Handwerkliche Käsesorten sind eng mit ihrer Herkunftsregion verbunden, was sich im Geschmack und Geruch niederschlägt. So lässt sich bei handwerklichen Käsesorten zum Beispiel oft auf die Art der Tiernahrung schließen: Weidet das Tier frei auf der Alm? Ein Käse eines Tieres, das auch im Winter mit Heu gefüttert wurde, entwickelt eine charakteristische Geschmacksnote und unterscheidet sich allein schon deshalb von industriellem Käse.

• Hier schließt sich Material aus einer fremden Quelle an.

import Mathlib
import Summits.ResolutionOfSingularities.ResolutionOfSingularities.Theorems.RadicialJungCleanModelsLens5TFrameSepBridge
import Literature.FieldTheory.Separability.PDegreeSeparablyGenerated
import HarnessLib

/-!
# Route `RadicialJung`, crux `CleanModels` (stmt-15917): T″ port part 2/10 — §A `[K : k·K^p] = p³` for `K/k` separably generated of transcendence degree 3 (the authors' copy of `Lens5_PDegreeSep.lean`, sub-namespace `PDegreeSep`)

PORT (line lead `res-B-lead-1` g8, for Sketch rev 33) of res-B-lens-5's crux workfiles `Cruxes/DescentPerfectToAll/Lens5_TPrimeInfCurrency.lean` rev 4
(crux 75ffdaa75b27; author res-B-lens-5 g14), the T″ theorem module prepared by the author from `Lens5_TPrimeInf.lean` rev 3 (HOME
`B/res-B-lens-5/g14/PORTALPHA_TPrimeInf_theorem_module.lean`, sha16 48c5cb0bf6ec7b34, certified by the author's one-file simulation) and
`Cruxes/DescentPerfectToAll/Lens5_TPrimeConst.lean` rev 1 (4e5e6a0028c2): THEOREMS T′_∞ / T″ / T‴ — the slice {`[Γ:pΓ] = p²`, `K/k′` separably
generated and `κ_v/k′` SEPARABLE for some finite intermediate field of constants `k ⊆ k′ ⊆ K`} of the research stub `stub_cleanLU3DefectNonDiscrete`
(grounds of ARBITRARY, possibly infinite, `p`-rank), modulo F-02 `CossartPiltant2019` and F-32 (`hEmb`) only.  Continues the T⁗-family port
(`…Lens5TFrame{Currency,…,PDegreeC}`): same namespace `Summit.ResolutionOfSingularities.ResolutionOfSingularities.Theorems.RadicialJungCleanModels.Lens5TFrame`,
declarations VERBATIM; the authors' copies of §B/§B′ (defs) and §C/§D (RG/IR lemmas) are NOT repeated — they are the landed `…Lens5TFrameCurrency` /
`…Lens5TFrameRG` / `…Lens5TFrameIR` declarations of the same names and statements; §C′/§B‴ (unused bridges) and the T′_fin/T′₁/«T″ ⊇ T» corollaries are not ported.
OURS · counted 0 · nothing here proves resolution in characteristic `p`.


-/

set_option linter.dupNamespace false -- mandated namespace of this single-conjunct summit

section

open IsLocalRing
open Literature.AlgebraicGeometry.Resolution
open Summit.ResolutionOfSingularities.ResolutionOfSingularities.Theorems.RadicialJung.CleanModels
open Summit.ResolutionOfSingularities.ResolutionOfSingularities.Theorems.RadicialJung.CleanModels.Lens5
open Summit.ResolutionOfSingularities.ResolutionOfSingularities.Theorems.RadicialJung.CleanModels.Lens5.PRankTwoCurrency
open Summit.ResolutionOfSingularities.ResolutionOfSingularities.Theorems.RadicialJung.CleanModels.Lens5.PRankTwoAssembly
open Summit.ResolutionOfSingularities.ResolutionOfSingularities.Theorems.RadicialJungCleanModels.Lens5RegularityCriterion
open Summit.ResolutionOfSingularities.ResolutionOfSingularities.Theorems.RadicialJungCleanModels.Lens5ChartSurjection

namespace Summit.ResolutionOfSingularities.ResolutionOfSingularities.Theorems.RadicialJungCleanModels.Lens5TFrame

/-! ## §A `[K : k·K^p] = p³` for `K/k` separably generated of transcendence degree 3 (copy of the crux workfile
`Lens5_PDegreeSep.lean`, ✓ there; crux workfiles are not importable modules, hence the verbatim copy) -/

namespace PDegreeSep

open IntermediateField Module Literature.FieldTheory.Separability Literature.AlgebraicGeometry.Resolution

variable {k : Type} {K : Type} [Field k] [Field K] [Algebra k K] (p : ℕ) [Fact p.Prime] [CharP K p]

/-- A `k`-derivation of `K` that kills the subfield `F` and the set `t` kills `F(t)`. [folklore] -/
theorem derivation_eq_zero_of_mem_adjoin (F : Subfield K) (hFD : ∀ (D : Derivation k K K) (x : K), x ∈ F → D x = 0)
    (D : Derivation k K K) {t : Set K} (ht : ∀ b ∈ t, D b = 0) {x : K} (hx : x ∈ adjoin F t) : D x = 0 := by
  have hx' : x ∈ Subfield.closure (Set.range (algebraMap F K) ∪ t) := by
    rwa [← adjoin_toSubfield]
  have h := Derivation.eqOn_subfieldClosure (D₁ := D.restrictScalars ℤ) (D₂ := 0)
    (s := Set.range (algebraMap F K) ∪ t) ?_ hx'
  · simpa using h
  · rintro y (⟨c, rfl⟩ | hy)
    · change D (c : K) = (0 : Derivation ℤ K K) _
      rw [Derivation.zero_apply]
      exact hFD D c c.2
    · change D y = (0 : Derivation ℤ K K) y
      rw [Derivation.zero_apply]
      exact ht y hy

/-- A separating transcendence basis of `K/k` is `p`-independent over any subfield `F ⊇ K^p` killed by all `k`-derivations.
[cite: Matsumura1987, §26 p. 202 and Thm. 26.5] -/
theorem isPIndependent_of_sepTrBasis (F : Subfield K) (hFp : ∀ x : K, x ^ p ∈ F)
    (hFD : ∀ (D : Derivation k K K) (x : K), x ∈ F → D x = 0) (s : Finset K)
    (hs : AlgebraicIndependent k ((↑) : s → K)) (hsep : Algebra.IsSeparable (adjoin k (s : Set K)) K) :
    IsPIndependent (F := F) p (s : Set K) := by
  classical
  suffices h : ∀ t : Finset K, t ⊆ s → IsPIndependent (F := F) p (t : Set K) from
    fun t ht => (h t (fun x hx => ht hx)) t subset_rfl
  intro t
  induction t using Finset.induction_on with
  | empty =>
    intro _
    rw [Finset.coe_empty]
    exact isPIndependent_empty _ p
  | insert a t hat ih =>
    intro hts
    have hts' : t ⊆ s := fun x hx => hts (Finset.mem_insert_of_mem hx)
    have has : a ∈ s := hts (Finset.mem_insert_self a t)
    rw [Finset.coe_insert]
    refine isPIndependent_insert (ih hts') ?_ ⟨⟨a ^ p, hFp a⟩, rfl⟩
    intro hmem
    obtain ⟨D, hDa, hDb⟩ := exists_derivation_dual s hs hsep ⟨a, has⟩
    have hDt : ∀ b ∈ (t : Set K), D b = 0 := fun b hb => by
      have hbs : b ∈ s := hts' hb
      have hba : (⟨b, hbs⟩ : s) ≠ ⟨a, has⟩ := fun h => hat (by
        rw [← show b = a from congrArg Subtype.val h]; exact hb)
      exact hDb ⟨b, hbs⟩ hba
    have := derivation_eq_zero_of_mem_adjoin F hFD D hDt hmem
    rw [hDa] at this
    exact one_ne_zero this

/-- `K = F(s)` for a separating transcendence basis `s` of `K/k` and any subfield `F` containing (the image of) `k` and `K^p`.
[cite: Matsumura1987, §26 p. 202 and Thm. 26.5] -/
theorem adjoin_eq_top_of_sepTrBasis (F : Subfield K) (hFk : ∀ c : k, algebraMap k K c ∈ F) (hFp : ∀ x : K, x ^ p ∈ F)
    (s : Finset K) (hsep : Algebra.IsSeparable (adjoin k (s : Set K)) K) :
    adjoin F (s : Set K) = ⊤ := by
  classical
  set M : IntermediateField F K := adjoin F (s : Set K) with hM
  have hle : ∀ y : adjoin k (s : Set K), (y : K) ∈ M := by
    intro y
    have hy : (y : K) ∈ Subfield.closure (Set.range (algebraMap k K) ∪ (s : Set K)) := by
      rw [← adjoin_toSubfield]; exact y.2
    have hsub : Set.range (algebraMap k K) ∪ (s : Set K) ⊆ (M.toSubfield : Set K) := by
      rintro z (⟨c, rfl⟩ | hz)
      · exact M.algebraMap_mem ⟨algebraMap k K c, hFk c⟩
      · exact subset_adjoin F (s : Set K) hz
    exact Subfield.closure_le.mpr hsub hy
  let f : adjoin k (s : Set K) →+* M := (algebraMap (adjoin k (s : Set K)) K).codRestrict M hle
  have hf : (algebraMap M K).comp f = algebraMap (adjoin k (s : Set K)) K := RingHom.ext fun _ => rfl
  haveI : ExpChar M p := by
    haveI : CharP M p := (algebraMap M K).charP (algebraMap M K).injective p
    exact ExpChar.prime Fact.out
  rw [eq_top_iff]
  intro x _
  have hxsep : IsSeparable M x :=
    isSeparable_of_ringHom_comp_eq f hf (Algebra.IsSeparable.isSeparable (adjoin k (s : Set K)) x)
  have hxperf : x ∈ perfectClosure M K := by
    rw [mem_perfectClosure_iff_pow_mem p]
    refine ⟨1, ⟨⟨x ^ p, M.algebraMap_mem ⟨x ^ p, hFp x⟩⟩, ?_⟩⟩
    rw [pow_one]
    rfl
  have hxbot : x ∈ (⊥ : IntermediateField M K) := by
    rw [← separableClosure_inf_perfectClosure M K]
    exact ⟨mem_separableClosure_iff.mpr hxsep, hxperf⟩
  obtain ⟨y, hy⟩ := IntermediateField.mem_bot.mp hxbot
  rw [← hy]
  exact y.2

/-- `[K : F] = p^{#s}` for a separating transcendence basis `s` of `K/k` and a subfield `F` with `k ⊆ F`, `K^p ⊆ F`, killed by every
`k`-derivation. [cite: Matsumura1987, §26 p. 202 and Thm. 26.5] -/
theorem finrank_eq_pow_card_of_sepTrBasis (F : Subfield K) (hFk : ∀ c : k, algebraMap k K c ∈ F) (hFp : ∀ x : K, x ^ p ∈ F)
    (hFD : ∀ (D : Derivation k K K) (x : K), x ∈ F → D x = 0) (s : Finset K)
    (hs : AlgebraicIndependent k ((↑) : s → K)) (hsep : Algebra.IsSeparable (adjoin k (s : Set K)) K) :
    finrank F K = p ^ s.card := by
  have h1 := (isPIndependent_of_sepTrBasis p F hFp hFD s hs hsep).finrank_eq s subset_rfl
  rwa [adjoin_eq_top_of_sepTrBasis p F hFk hFp s hsep, finrank_top'] at h1

/-- `k ⊆ k·K^p`. -/
theorem composite_algebraMap_mem (c : k) :
    algebraMap k K c ∈ Subfield.closure (Set.range (algebraMap k K) ∪ Set.range (frobenius K p)) :=
  Subfield.subset_closure (Or.inl ⟨c, rfl⟩)

/-- `K^p ⊆ k·K^p`. -/
theorem composite_pow_mem (x : K) :
    x ^ p ∈ Subfield.closure (Set.range (algebraMap k K) ∪ Set.range (frobenius K p)) :=
  Subfield.subset_closure (Or.inr ⟨x, frobenius_def ..⟩)

/-- Every `k`-derivation of `K` kills `k·K^p`. [folklore] -/
theorem composite_derivation_eq_zero (D : Derivation k K K) (x : K)
    (hx : x ∈ Subfield.closure (Set.range (algebraMap k K) ∪ Set.range (frobenius K p))) : D x = 0 := by
  have h := Derivation.eqOn_subfieldClosure (D₁ := D.restrictScalars ℤ) (D₂ := 0)
    (s := Set.range (algebraMap k K) ∪ Set.range (frobenius K p)) ?_ hx
  · simpa using h
  · rintro y (⟨c, rfl⟩ | ⟨z, rfl⟩)
    · change D (algebraMap k K c) = (0 : Derivation ℤ K K) _
      rw [Derivation.zero_apply, Derivation.map_algebraMap]
    · change D (frobenius K p z) = (0 : Derivation ℤ K K) _
      rw [Derivation.zero_apply, frobenius_def]
      exact Derivation.apply_pow_char (p := p) (D.restrictScalars ℤ) z

/-- `[K : k·K^p] = p^{#s}` for a finite separating transcendence basis `s` of `K/k`, ANY ground field `k` of characteristic `p`.
[cite: Matsumura1987, §26 p. 202 and Thm. 26.5] -/
theorem finrank_composite_eq_pow_card (s : Finset K) (hs : AlgebraicIndependent k ((↑) : s → K))
    (hsep : Algebra.IsSeparable (adjoin k (s : Set K)) K) :
    finrank (Subfield.closure (Set.range (algebraMap k K) ∪ Set.range (frobenius K p))) K = p ^ s.card :=
  finrank_eq_pow_card_of_sepTrBasis p _ (composite_algebraMap_mem p) (composite_pow_mem p)
    (composite_derivation_eq_zero p) s hs hsep

omit [CharP K p] in
/-- `[K : k·K^p] = p³` for `K = Frac A`, `A` a finitely generated `k`-algebra of Krull dimension `3` over ANY field `k` of
characteristic `p`, `K/k` separably generated. [cite: Matsumura1987, Thm. 26.5] -/
theorem pDegreeThreeOfSepGenerated :
    ∀ (k : Type) [Field k] [CharP k p] (K : Type) [Field K] [Algebra k K] [CharP K p] (A : Subalgebra k K),
      A.FG → IsFractionRing A K → ringKrullDim A = 3 →
        (∃ (n : ℕ) (s : Fin n → K), AlgebraicIndependent k s ∧ Algebra.IsSeparable (IntermediateField.adjoin k (Set.range s)) K) →
        Module.finrank (Subfield.closure (Set.range (algebraMap k K) ∪ Set.range (frobenius K p))) K = p ^ 3 := by
  intro k _ _ K _ _ _ A hAfg hfrac hdim hsg
  classical
  obtain ⟨n, s, hs, hsep⟩ := hsg
  haveI : Algebra.FiniteType k A := A.fg_iff_finiteType.mp hAfg
  haveI : Algebra.EssFiniteType A K := Algebra.EssFiniteType.of_isLocalization K (nonZeroDivisors A)
  haveI : Algebra.EssFiniteType k K := Algebra.EssFiniteType.comp k A K
  obtain ⟨d, hd, htr⟩ := Literature.RingTheory.KrullDimension.exists_ringKrullDim_eq_and_trdeg_eq k A
  have hd3 : d = 3 := by
    rw [hd] at hdim
    exact_mod_cast hdim
  haveI : FaithfulSMul k A := (faithfulSMul_iff_algebraMap_injective k A).mpr (algebraMap k A).injective
  haveI : FaithfulSMul A K := (faithfulSMul_iff_algebraMap_injective A K).mpr (IsFractionRing.injective A K)
  haveI : Algebra.IsAlgebraic A K := IsLocalization.isAlgebraic K (nonZeroDivisors A)
  have htrK : Algebra.trdeg k K = (3 : ℕ) := by
    rw [← trdeg_add_eq k A (A := K), trdeg_eq_zero (R := A) (A := K), add_zero, htr, hd3]
  haveI := hsep
  have halg : Algebra.IsAlgebraic (IntermediateField.adjoin k (Set.range s)) K := inferInstance
  have htb : IsTranscendenceBasis k s :=
    hs.isTranscendenceBasis_iff_isAlgebraic.mpr (IntermediateField.isAlgebraic_adjoin_iff_top.mp halg)
  have hn : n = 3 := by
    have h := htb.cardinalMk_eq_trdeg
    rw [Cardinal.mk_fin, htrK] at h
    exact_mod_cast h
  set s' : Finset K := Finset.univ.image s with hs'
  have hcoe : (s' : Set K) = Set.range s := by
    rw [hs', Finset.coe_image, Finset.coe_univ, Set.image_univ]
  have hs'' : AlgebraicIndependent k ((↑) : s' → K) := by
    have := hs.to_subtype_range' hcoe.symm
    exact this
  have hsep' : Algebra.IsSeparable (adjoin k (s' : Set K)) K := by
    rw [hcoe]; exact hsep
  have hcard : s'.card = 3 := by
    rw [hs', Finset.card_image_of_injective _ hs.injective, Finset.card_univ, Fintype.card_fin, hn]
  rw [finrank_composite_eq_pow_card p s' hs'' hsep', hcard]

end PDegreeSep

end Summit.ResolutionOfSingularities.ResolutionOfSingularities.Theorems.RadicialJungCleanModels.Lens5TFrame

end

Die geschmackliche Einzigartigkeit handwerklicher Milchprodukte kann durch industrielle Produktion nicht erreicht werden. Die Industrie setzt auf Standardisierung statt Vielfalt: Traditionelle und lokale Nuancen in Geschmack und Geruch, sowie Form- und Farbvielfalt von Milchprodukten werden zunehmend durch zeitoptimierte industrielle Herstellungstechniken und künstliche Hilfs- und Zusatzstoffe ersetzt. Die Zugabe von künstlichen Starterkulturen, unabhängig von der Herkunft, führt zur Vereinheitlichung des Geschmackes. Es geht nicht nur die Produktvielfalt und damit die Vielfalt auf dem Teller verloren, sondern auch enormes traditionelles Wissen um handwerkliche Verarbeitungs- und Reifetechniken und das Fortbestehen verschiedener Kulturlandschaften, wie den Almregionen.

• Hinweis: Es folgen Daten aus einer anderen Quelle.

open Metric Set Finset Module
open scoped Matrix Matrix.Norms.L2Operator
open Literature.MathematicalPhysics.QuantumFieldTheory.Balaban1983to89
open Literature.MathematicalPhysics.QuantumFieldTheory.Balaban1983to89.B9Thm37GlueTorus (tdist1 tdist1_self tdist1_nonneg)
open Literature.MathematicalPhysics.QuantumFieldTheory.Balaban1983to89.B5TorusCover (UT)
open Literature.MathematicalPhysics.QuantumFieldTheory.Balaban1983to89.B9Thm311ReadingCoords (trIP PosDefTr)
open Literature.MathematicalPhysics.QuantumFieldTheory.Balaban1983to89.B13EntrywiseWalks (RawEntryLetters)
open Literature.MathematicalPhysics.QuantumFieldTheory.Balaban1983to89.B13EntryLetterAlgebra
  (rawEntryLetters_mono rawEntryLetters_congr rawEntryLetters_add rawEntryLetters_const rawEntryLetters_diagonal_sandwich)
open Literature.MathematicalPhysics.QuantumFieldTheory.Balaban1983to89.B13InverseLettersOnCoerciveBall (rawEntryLetters_ringInverse_of_coer_centre_letters)
open Literature.MathematicalPhysics.QuantumFieldTheory.Balaban1983to89.B13OpsYPencilXQuad (toMatrix_piProd_rect_apply)
open Literature.MathematicalPhysics.QuantumFieldTheory.Balaban1983to89.B9Thm37CubeCoverCommutators (cutMulY cutMulY_apply)
open Literature.MathematicalPhysics.QuantumFieldTheory.Balaban1983to89.B9Thm311PosViaLocalInversesY (trIP_cutMulY_right_gen trIP_cutMulY_cutMulY)
open Literature.MathematicalPhysics.QuantumFieldTheory.Balaban1983to89.B9Thm311DeltaPrimePos (trIP_add_right trIP_self_nonneg)
open Literature.MathematicalPhysics.QuantumFieldTheory.Balaban1983to89.Node00
open Literature.MathematicalPhysics.QuantumFieldTheory.Balaban1983to89.Node00.OpsYLocalInverse (dirPadY dirInvY cubeProjY cubeIndY GsqY)

/-! ## §1. Compression algebra in the matrix-unit product basis -/

section Algebra

variable {S : Type} [Fintype S] [DecidableEq S] {N : ℕ}
variable {ν : ℕ} {Nf : Fin ν → ℕ} [∀ j, NeZero (Nf j)]
variable {E : Type*} [NormedAddCommGroup E] [NormedSpace ℂ E]

/-- the matrix of a real cut-off multiplication `M_h` in the matrix-unit product basis is the diagonal `diag(h ∘ fst)`.
[cite: Balaban1985BackgroundPropagators, (3.87) p.409 (the cut-offs h_□), bookkeeping] -/
theorem toMatrix_cutMulY (h : S → ℝ) :
    LinearMap.toMatrix
        ((Pi.basis fun _ : S => Matrix.stdBasis ℂ (Fin N) (Fin N)).reindex (Equiv.sigmaEquivProd S (Fin N × Fin N)))
        ((Pi.basis fun _ : S => Matrix.stdBasis ℂ (Fin N) (Fin N)).reindex (Equiv.sigmaEquivProd S (Fin N × Fin N)))
        (cutMulY (𝔸 := Matrix (Fin N) (Fin N) ℂ) h) =
      Matrix.diagonal fun p : S × (Fin N × Fin N) => ((h p.1 : ℝ) : ℂ) := by
  ext p q
  rw [toMatrix_piProd_rect_apply, cutMulY_apply, Matrix.diagonal_apply]
  by_cases h1 : p.1 = q.1
  · rw [← h1, Pi.single_eq_same, map_smul, Basis.repr_self, Finsupp.smul_apply, Finsupp.single_apply, smul_eq_mul]
    by_cases h2 : p.2 = q.2
    · have hpq : p = q := Prod.ext h1 h2
      rw [if_pos h2.symm, if_pos hpq, mul_one]
    · have hpq : p ≠ q := fun hpq => h2 (congrArg Prod.snd hpq)
      rw [if_neg (Ne.symm h2), if_neg hpq, mul_zero]
  · have hpq : p ≠ q := fun hpq => h1 (congrArg Prod.fst hpq)
    rw [Pi.single_eq_of_ne h1, smul_zero, map_zero, Finsupp.zero_apply, if_neg hpq]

Die Slow Food Arche des Geschmacks, das internationale Projekt zum Schutz der biologischen und kulturellen Vielfalt, schützt neben Nutztierarten und Kulturpflanzen unter anderem auch besondere handwerkliche Erzeugnisse. Sie beherbergt derzeit drei spezielle Käsesorten, die beim Riechen, Schmecken und im Bruch die eigene Entstehungsgeschichte erzählen:
Der Nieheimer Käse aus Nordrhein-Westfalen ist ein Sauermilchkäse aus Kuhmilch, der in Nieheim (Kreis Höxter, Ostwestfalen-Lippe) nach traditionellem Rezept hergestellt wird. Er wird aus fettarmem Sauermilchquark hergestellt. Der trockene, nur leicht saure Quark wird fein gemahlen oder geklopft. Nach einer Reifung von drei bis fünf Tagen wird der Käse mit Salz, Kümmel und Wasser zu Handkäse verarbeitet. Der Nieheimer Käse wurde vermutlich schon Anfang des 19. Jahrhunderts in Hauskäsereien hergestellt. 1927 bestanden in Nieheim noch ca. 80 Hauskäsereien, nach dem Krieg waren es rund 30 Häuser, in denen gekäst wurde. Heute vertreiben nur noch zwei Käsereien am Ort ihre selbst gemachten Produkte. Die Region um Nieheim hat eine lange Käsetradition. Dies hängt mit der charakteristischen Flechtheckenlandschaft zusammen. Im Schutze der Flechthecken (ein natürlicher "lebender" Zaun aus Haselnusshecken und eingeflochtenen Weidenzweigen) wuchsen am Rande der Wiesen und Weiden besonders viele nahrhafte und wohlschmeckende Kräuter, wodurch die Milch einen besonders guten Geschmack bekam.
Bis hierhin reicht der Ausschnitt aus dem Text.